The Princess of Wales's revelation she is undergoing treatment for cancer has sparked an outpouring of support and well-wishes from around the world. Read the latest, with analysis from royal correspondents Rhiannon Mills and Laura Bundock, below.

Monday 25 March 2024 00:41, UK

  • Princess of Wales
  • Royal Family

Please use Chrome browser for a more accessible video player

  • Kate reveals cancer diagnosis
  • World leaders send messages of support for Kate
  • Kate's public message about health 'almost unprecedented'
  • Celebrities deleting posts after princess reveals 'sobering truth' | Blake Lively sorry for 'silly post'
  • 'Unbelievably upsetting': Public react in Windsor
  • Explainer : What is preventative chemotherapy and when is it used?
  • Rhiannon Mills analysis : This is not a knee-jerk reaction to media coverage
  • Thomas Moore analysis : Chemo can be brutal - but outlook is better than ever
  • Live reporting by Emily Mee and, earlier,  Katie Williams and  Bhvishya Patel

We will be back with more updates tomorrow. In the meantime, you can scroll back to read today's coverage. 

By Rhiannon Mills, royal correspondent

As a family they've been used to having to step into the spotlight. This is a moment when all the Princess of Wales wants to do is protect her children from it. 

As the world processes the news of her cancer diagnosis, her message about the importance of family couldn't have been stronger. And is why we're all being asked to stop speculating about where they now are and leave them alone.

It can't have been easy for her to record it but the more you watch her message and other parts stand out, showing a different, more self assured side of Kate - who usually loathes public speaking. 

Talking directly to others with cancer, she says: "Everyone facing this disease, in whatever form, please do not lose faith or hope. You are not alone."

There is a strength and poignancy to that final phrase that draws comparison with Queen Elizabeth II's rallying words to the nation during COVID, where she said "We'll meet again".

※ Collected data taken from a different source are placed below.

import Mathlib

/-!
# SoloBlindSignPattern — sign-pattern rigidity of Frobenius polynomials

Solo seat `solo-Langlands-blind` (blind mode), session 6.  Pure commutative algebra over a field `K`
with `2 ≠ 0`; it is the finite step (a)/(c) in the proof of Theorem B̃ of this seat's dihedral
descent (paper/dihedral-descent.md §5.4): along the `S₃`-resolvent, the twisted identities
`(*_μ)` compare, at a Frobenius element, the product of the three *sign-twisted* characteristic
polynomials `X² - e_i T_i X + D_i` of the conjugates of the phantom representation with the product
of the three sign-twisted Hecke polynomials `X² - e_i t_i X + d` (common constant term `d = q^m`,
i.e. trivial central character), for every sign vector `e` realised by a quadratic Hecke character.

* `quad_prod_signPattern` (split-completely places): if the identity holds for the four sign vectors
  `(1,1,1), (-1,1,1), (1,-1,1), (1,1,-1)` then `T_i = t_i` and `D_i = d` for every `i`.
* `quad_prod_signPattern_reflection` (reflection-type places, where the last two factors coincide and
  only the sign vectors `(1,e,e)` are realised): if
  `p₀ · (p₁^{e})² = q₀ · (q₁^{e})²` for `e = ±1` then again `T_i = t_i`, `D_i = d`.

The common constant term is necessary: with `T₀ = T₁ = t₀ = t₁ = 0` the hypothesis only sees the
multiset `{D₀, D₁}`.  No number theory is used; the statements are the exact algebra invoked there.
-/

namespace Summit.Langlands.Langlands.Theorems
namespace SoloBlind

open Polynomial

section SignPattern

variable {K : Type*} [Field K]

/-- The monic quadratic `X² - a X + b`. -/
noncomputable def quad (a b : K) : K[X] := X ^ 2 - C a * X + C b

/-- A monic sextic in alternating-sign normal form. -/
noncomputable def sextic (c₅ c₄ c₃ c₂ c₁ c₀ : K) : K[X] :=
  X ^ 6 - C c₅ * X ^ 5 + C c₄ * X ^ 4 - C c₃ * X ^ 3 + C c₂ * X ^ 2 - C c₁ * X + C c₀

/-- The product of three monic quadratics `X² - a_i X + b_i`, written in sextic normal form with the
elementary expressions in the `a_i, b_i` as coefficients. -/
theorem quad_mul_quad_mul_quad (a₀ b₀ a₁ b₁ a₂ b₂ : K) :
    quad a₀ b₀ * quad a₁ b₁ * quad a₂ b₂ =
      sextic (a₀ + a₁ + a₂)
        (b₀ + b₁ + b₂ + (a₀ * a₁ + a₀ * a₂ + a₁ * a₂))
        (a₀ * a₁ * a₂ + (a₀ * (b₁ + b₂) + a₁ * (b₀ + b₂) + a₂ * (b₀ + b₁)))
        (b₀ * b₁ + b₀ * b₂ + b₁ * b₂ + (a₀ * a₁ * b₂ + a₀ * a₂ * b₁ + a₁ * a₂ * b₀))
        (a₀ * b₁ * b₂ + a₁ * b₀ * b₂ + a₂ * b₀ * b₁)
        (b₀ * b₁ * b₂) := by
  simp only [quad, sextic, map_add, map_mul]
  ring

/-- Two sextics in normal form are equal only if all six coefficients agree. -/
theorem sextic_injective {c₅ c₄ c₃ c₂ c₁ c₀ c₅' c₄' c₃' c₂' c₁' c₀' : K}
    (h : sextic c₅ c₄ c₃ c₂ c₁ c₀ = sextic c₅' c₄' c₃' c₂' c₁' c₀') :
    c₅ = c₅' ∧ c₄ = c₄' ∧ c₃ = c₃' ∧ c₂ = c₂' ∧ c₁ = c₁' ∧ c₀ = c₀' := by
  have h5 := congrArg (fun p : K[X] => p.coeff 5) h
  have h4 := congrArg (fun p : K[X] => p.coeff 4) h
  have h3 := congrArg (fun p : K[X] => p.coeff 3) h
  have h2 := congrArg (fun p : K[X] => p.coeff 2) h
  have h1 := congrArg (fun p : K[X] => p.coeff 1) h
  have h0 := congrArg (fun p : K[X] => p.coeff 0) h
  simp only [sextic, coeff_add, coeff_sub, coeff_C_mul, coeff_X_pow, coeff_C, coeff_X]
    at h5 h4 h3 h2 h1 h0
  norm_num at h5 h4 h3 h2 h1 h0
  exact ⟨h5, h4, h3, h2, h1, h0⟩

/-- If the elementary symmetric functions of `(D₀, D₁, D₂)` are those of `(d, d, d)` then every
`D_i` equals `d` (each `D_i` is a root of `(X - d)³`). -/
theorem eq_of_esymm_eq_triple {D₀ D₁ D₂ d : K} (h₁ : D₀ + D₁ + D₂ = 3 * d)
    (h₂ : D₀ * D₁ + D₀ * D₂ + D₁ * D₂ = 3 * d ^ 2) (h₃ : D₀ * D₁ * D₂ = d ^ 3) :
    D₀ = d ∧ D₁ = d ∧ D₂ = d := by
  have e₀ : (D₀ - d) ^ 3 = 0 := by linear_combination D₀ ^ 2 * h₁ - D₀ * h₂ + h₃
  have e₁ : (D₁ - d) ^ 3 = 0 := by linear_combination D₁ ^ 2 * h₁ - D₁ * h₂ + h₃
  have e₂ : (D₂ - d) ^ 3 = 0 := by linear_combination D₂ ^ 2 * h₁ - D₂ * h₂ + h₃
  refine ⟨?_, ?_, ?_⟩
  · exact sub_eq_zero.mp (pow_eq_zero_iff (three_ne_zero) |>.mp e₀)
  · exact sub_eq_zero.mp (pow_eq_zero_iff (three_ne_zero) |>.mp e₁)
  · exact sub_eq_zero.mp (pow_eq_zero_iff (three_ne_zero) |>.mp e₂)

/-- **Sign-pattern rigidity, split-completely places.**  Over a field with `2 ≠ 0`: if the product of
the three sign-twisted quadratics `X² - e_i T_i X + D_i` equals the product of the sign-twisted
`X² - e_i t_i X + d` for the sign vectors `(1,1,1)`, `(-1,1,1)`, `(1,-1,1)`, `(1,1,-1)`, then
`T_i = t_i` and `D_i = d` for all `i`. -/
theorem quad_prod_signPattern (h2 : (2 : K) ≠ 0) {T₀ T₁ T₂ D₀ D₁ D₂ t₀ t₁ t₂ d : K}
    (h : ∀ e₀ e₁ e₂ : K, (e₀ = 1 ∧ e₁ = 1 ∧ e₂ = 1) ∨ (e₀ = -1 ∧ e₁ = 1 ∧ e₂ = 1) ∨
        (e₀ = 1 ∧ e₁ = -1 ∧ e₂ = 1) ∨ (e₀ = 1 ∧ e₁ = 1 ∧ e₂ = -1) →
      quad (e₀ * T₀) D₀ * quad (e₁ * T₁) D₁ * quad (e₂ * T₂) D₂ =
        quad (e₀ * t₀) d * quad (e₁ * t₁) d * quad (e₂ * t₂) d) :
    T₀ = t₀ ∧ T₁ = t₁ ∧ T₂ = t₂ ∧ D₀ = d ∧ D₁ = d ∧ D₂ = d := by
  have H := fun (e₀ e₁ e₂ : K) (he : (e₀ = 1 ∧ e₁ = 1 ∧ e₂ = 1) ∨ (e₀ = -1 ∧ e₁ = 1 ∧ e₂ = 1) ∨
      (e₀ = 1 ∧ e₁ = -1 ∧ e₂ = 1) ∨ (e₀ = 1 ∧ e₁ = 1 ∧ e₂ = -1)) =>
    sextic_injective
      (((quad_mul_quad_mul_quad (e₀ * T₀) D₀ (e₁ * T₁) D₁ (e₂ * T₂) D₂).symm.trans
        (h e₀ e₁ e₂ he)).trans (quad_mul_quad_mul_quad (e₀ * t₀) d (e₁ * t₁) d (e₂ * t₂) d))
  obtain ⟨a5, a4, -, a2, -, a0⟩ := H 1 1 1 (Or.inl ⟨rfl, rfl, rfl⟩)
  obtain ⟨b5, -, -, b2, -, -⟩ := H (-1) 1 1 (Or.inr (Or.inl ⟨rfl, rfl, rfl⟩))
  obtain ⟨c5, -, -, c2, -, -⟩ := H 1 (-1) 1 (Or.inr (Or.inr (Or.inl ⟨rfl, rfl, rfl⟩)))
  obtain ⟨d5, -, -, d2, -, -⟩ := H 1 1 (-1) (Or.inr (Or.inr (Or.inr ⟨rfl, rfl, rfl⟩)))
  -- cancelling the unit `2`
  have cancel2 : ∀ {x : K}, (2 : K) * x = 0 → x = 0 := fun hx =>
    (mul_eq_zero.mp hx).resolve_left h2
  -- traces (coefficient of `X⁵`)
  have hT₀ : T₀ = t₀ := by
    have h' : (2 : K) * (T₀ - t₀) = 0 := by linear_combination a5 - b5
    exact sub_eq_zero.mp (cancel2 h')
  have hT₁ : T₁ = t₁ := by
    have h' : (2 : K) * (T₁ - t₁) = 0 := by linear_combination a5 - c5
    exact sub_eq_zero.mp (cancel2 h')
  have hT₂ : T₂ = t₂ := by
    have h' : (2 : K) * (T₂ - t₂) = 0 := by linear_combination a5 - d5
    exact sub_eq_zero.mp (cancel2 h')
  rw [← hT₀, ← hT₁, ← hT₂] at a4 a2 b2 c2 d2
  -- elementary symmetric functions of the constant terms (coefficients of `X⁴`, `X⁰`)
  have s₁ : D₀ + D₁ + D₂ = 3 * d := by linear_combination a4
  have s₃ : D₀ * D₁ * D₂ = d ^ 3 := by linear_combination a0
  -- coefficient of `X²`: the mixed terms `T_i T_j (D_k - d)` vanish pairwise, hence singly
  have m₀ : T₀ * T₁ * (D₂ - d) + T₀ * T₂ * (D₁ - d) = 0 :=
    cancel2 (by linear_combination a2 - b2)
  have m₁ : T₀ * T₁ * (D₂ - d) + T₁ * T₂ * (D₀ - d) = 0 :=
    cancel2 (by linear_combination a2 - c2)
  have m₂ : T₀ * T₂ * (D₁ - d) + T₁ * T₂ * (D₀ - d) = 0 :=
    cancel2 (by linear_combination a2 - d2)
  have n₀ : T₁ * T₂ * (D₀ - d) = 0 := cancel2 (by linear_combination m₁ + m₂ - m₀)
  have s₂ : D₀ * D₁ + D₀ * D₂ + D₁ * D₂ = 3 * d ^ 2 := by
    linear_combination a2 - m₀ - n₀
  obtain ⟨hD₀, hD₁, hD₂⟩ := eq_of_esymm_eq_triple s₁ s₂ s₃
  exact ⟨hT₀, hT₁, hT₂, hD₀, hD₁, hD₂⟩

/-- **Sign-pattern rigidity, reflection-type places.**  Here the last two factors coincide
(`p₁ = p₂`, `q₁ = q₂`) and only the sign vectors `(1, e, e)`, `e = ±1`, are realised. -/
theorem quad_prod_signPattern_reflection (h2 : (2 : K) ≠ 0) {T₀ T₁ D₀ D₁ t₀ t₁ d : K}
    (h : ∀ e : K, e = 1 ∨ e = -1 →
      quad T₀ D₀ * quad (e * T₁) D₁ * quad (e * T₁) D₁ =
        quad t₀ d * quad (e * t₁) d * quad (e * t₁) d) :
    T₀ = t₀ ∧ T₁ = t₁ ∧ D₀ = d ∧ D₁ = d := by
  have H := fun (e : K) (he : e = 1 ∨ e = -1) =>
    sextic_injective
      (((quad_mul_quad_mul_quad T₀ D₀ (e * T₁) D₁ (e * T₁) D₁).symm.trans (h e he)).trans
        (quad_mul_quad_mul_quad t₀ d (e * t₁) d (e * t₁) d))
  obtain ⟨a5, a4, a3, a2, a1, a0⟩ := H 1 (Or.inl rfl)
  obtain ⟨b5, -, b3, -, b1, -⟩ := H (-1) (Or.inr rfl)
  have h4 : (4 : K) ≠ 0 := by
    have e4 : (4 : K) = 2 * 2 := by norm_num
    rw [e4]; exact mul_ne_zero h2 h2
  have cancel4 : ∀ {x : K}, (4 : K) * x = 0 → x = 0 := fun hx =>
    (mul_eq_zero.mp hx).resolve_left h4
  -- traces (coefficient of `X⁵`)
  have hT₁ : T₁ = t₁ := by
    have h' : (4 : K) * (T₁ - t₁) = 0 := by linear_combination a5 - b5
    exact sub_eq_zero.mp (cancel4 h')
  have hT₀ : T₀ = t₀ := by linear_combination a5 - 2 * hT₁
  rw [← hT₀, ← hT₁] at a4 a3 a2 a1 b3 b1
  -- coefficients of `X⁴` and `X⁰`
  have s₁ : D₀ + 2 * D₁ = 3 * d := by linear_combination a4
  have s₃ : D₀ * D₁ ^ 2 = d ^ 3 := by linear_combination a0
  -- coefficient of `X³`: the flip gives `T₁ (D₀ + D₁ - 2d) = 0`
  have x3 : T₁ * (D₀ + D₁ - 2 * d) = 0 := cancel4 (by linear_combination a3 - b3)
  -- coefficient of `X¹`: the flip gives `T₁ (D₀ D₁ - d²) = 0`
  have x1 : T₁ * (D₀ * D₁ - d ^ 2) = 0 := cancel4 (by linear_combination a1 - b1)
  by_cases ht : T₁ = 0
  · -- then the coefficient of `X²` gives the second symmetric function directly
    have s₂ : 2 * (D₀ * D₁) + D₁ ^ 2 = 3 * d ^ 2 := by
      linear_combination a2 - (2 * T₀ * (D₁ - d) + T₁ * (D₀ - d)) * ht
    obtain ⟨hD₀, hD₁, -⟩ := eq_of_esymm_eq_triple (D₀ := D₀) (D₁ := D₁) (D₂ := D₁) (d := d)
      (by linear_combination s₁) (by linear_combination s₂) (by linear_combination s₃)
    exact ⟨hT₀, hT₁, hD₀, hD₁⟩
  · have u : D₀ + D₁ - 2 * d = 0 := (mul_eq_zero.mp x3).resolve_left ht
    have v : D₀ * D₁ - d ^ 2 = 0 := (mul_eq_zero.mp x1).resolve_left ht
    have hD₁ : D₁ = d := by
      have hsq : (D₁ - d) ^ 2 = 0 := by linear_combination D₁ * u - v
      exact sub_eq_zero.mp (pow_eq_zero_iff two_ne_zero |>.mp hsq)
    have hD₀ : D₀ = d := by linear_combination u - hD₁
    exact ⟨hT₀, hT₁, hD₀, hD₁⟩

end SignPattern

end SoloBlind
end Summit.Langlands.Langlands.Theorems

From this future Queen there is no sense of resentment after what must have been a gruelling few weeks. Since her announcement, the social media speculation of #kategate has been replaced by an outpouring of love and sympathy.

With messages from around the globe from some of the world's most famous and influential individuals, this is an acknowledgement of her incredible international status and how highly respected she is.

Throughout her surgery, diagnosis and further treatment, Prince William has been by Kate's side. And his wife is clearly in his thoughts as he's tried to keep going with his public engagements, regularly talking about her whether it was at a homelessness event in Sheffield or decorating biscuits at a youth club in London. 

Going solo is something he's going to have to get used to for some time to come, with no clear idea of when we'll see the princess back on royal duties. 

Tessy Ojo was with William for the Diana Award event less than a couple of weeks ago. The charity's chief executive, she's known him for the past 24 years and says his resilience is remarkable. 

"I suppose we, with the benefit of hindsight, now knowing what was going on, it's huge, you know. It gives you a sense of how much they continue to honour service, what it means to them," she says. 

"How he shows up, how they show up, despite all of the stuff that's happening.

She added: "I cannot emphasise enough how much we need to take a step back and allow this family to recover in peace."

He may be heir to the throne but like any partner trying to help their loved one through something like this, he will no doubt feel slightly helpless. A lot of what lies ahead is in the hands of the doctors, but from what I understand he does feel what he can do is really double down on his deep desire to protect his family's privacy.

It is Kate's response and her decision to tell us herself that has been particularly striking. She is a devoted mother, wanting to do the best for her family, and her inner strength is really coming to the fore.

The King is hoping to make an appearance at the traditional Easter Matins service next weekend, according to The Telegraph. 

A Buckingham Palace source told the paper he would attend the annual service at St George's Chapel in Windsor if his health allows. 

The monarch stepped back from public duties following his cancer diagnosis. 

It's thought he was given medical advice to avoid the risks associated with large crowds. 

"The King and Queen are hoping to attend some form of Easter service in Windsor," a palace source reportedly said. 

"However, it will not be the large family gathering that we might expect to see in different circumstances."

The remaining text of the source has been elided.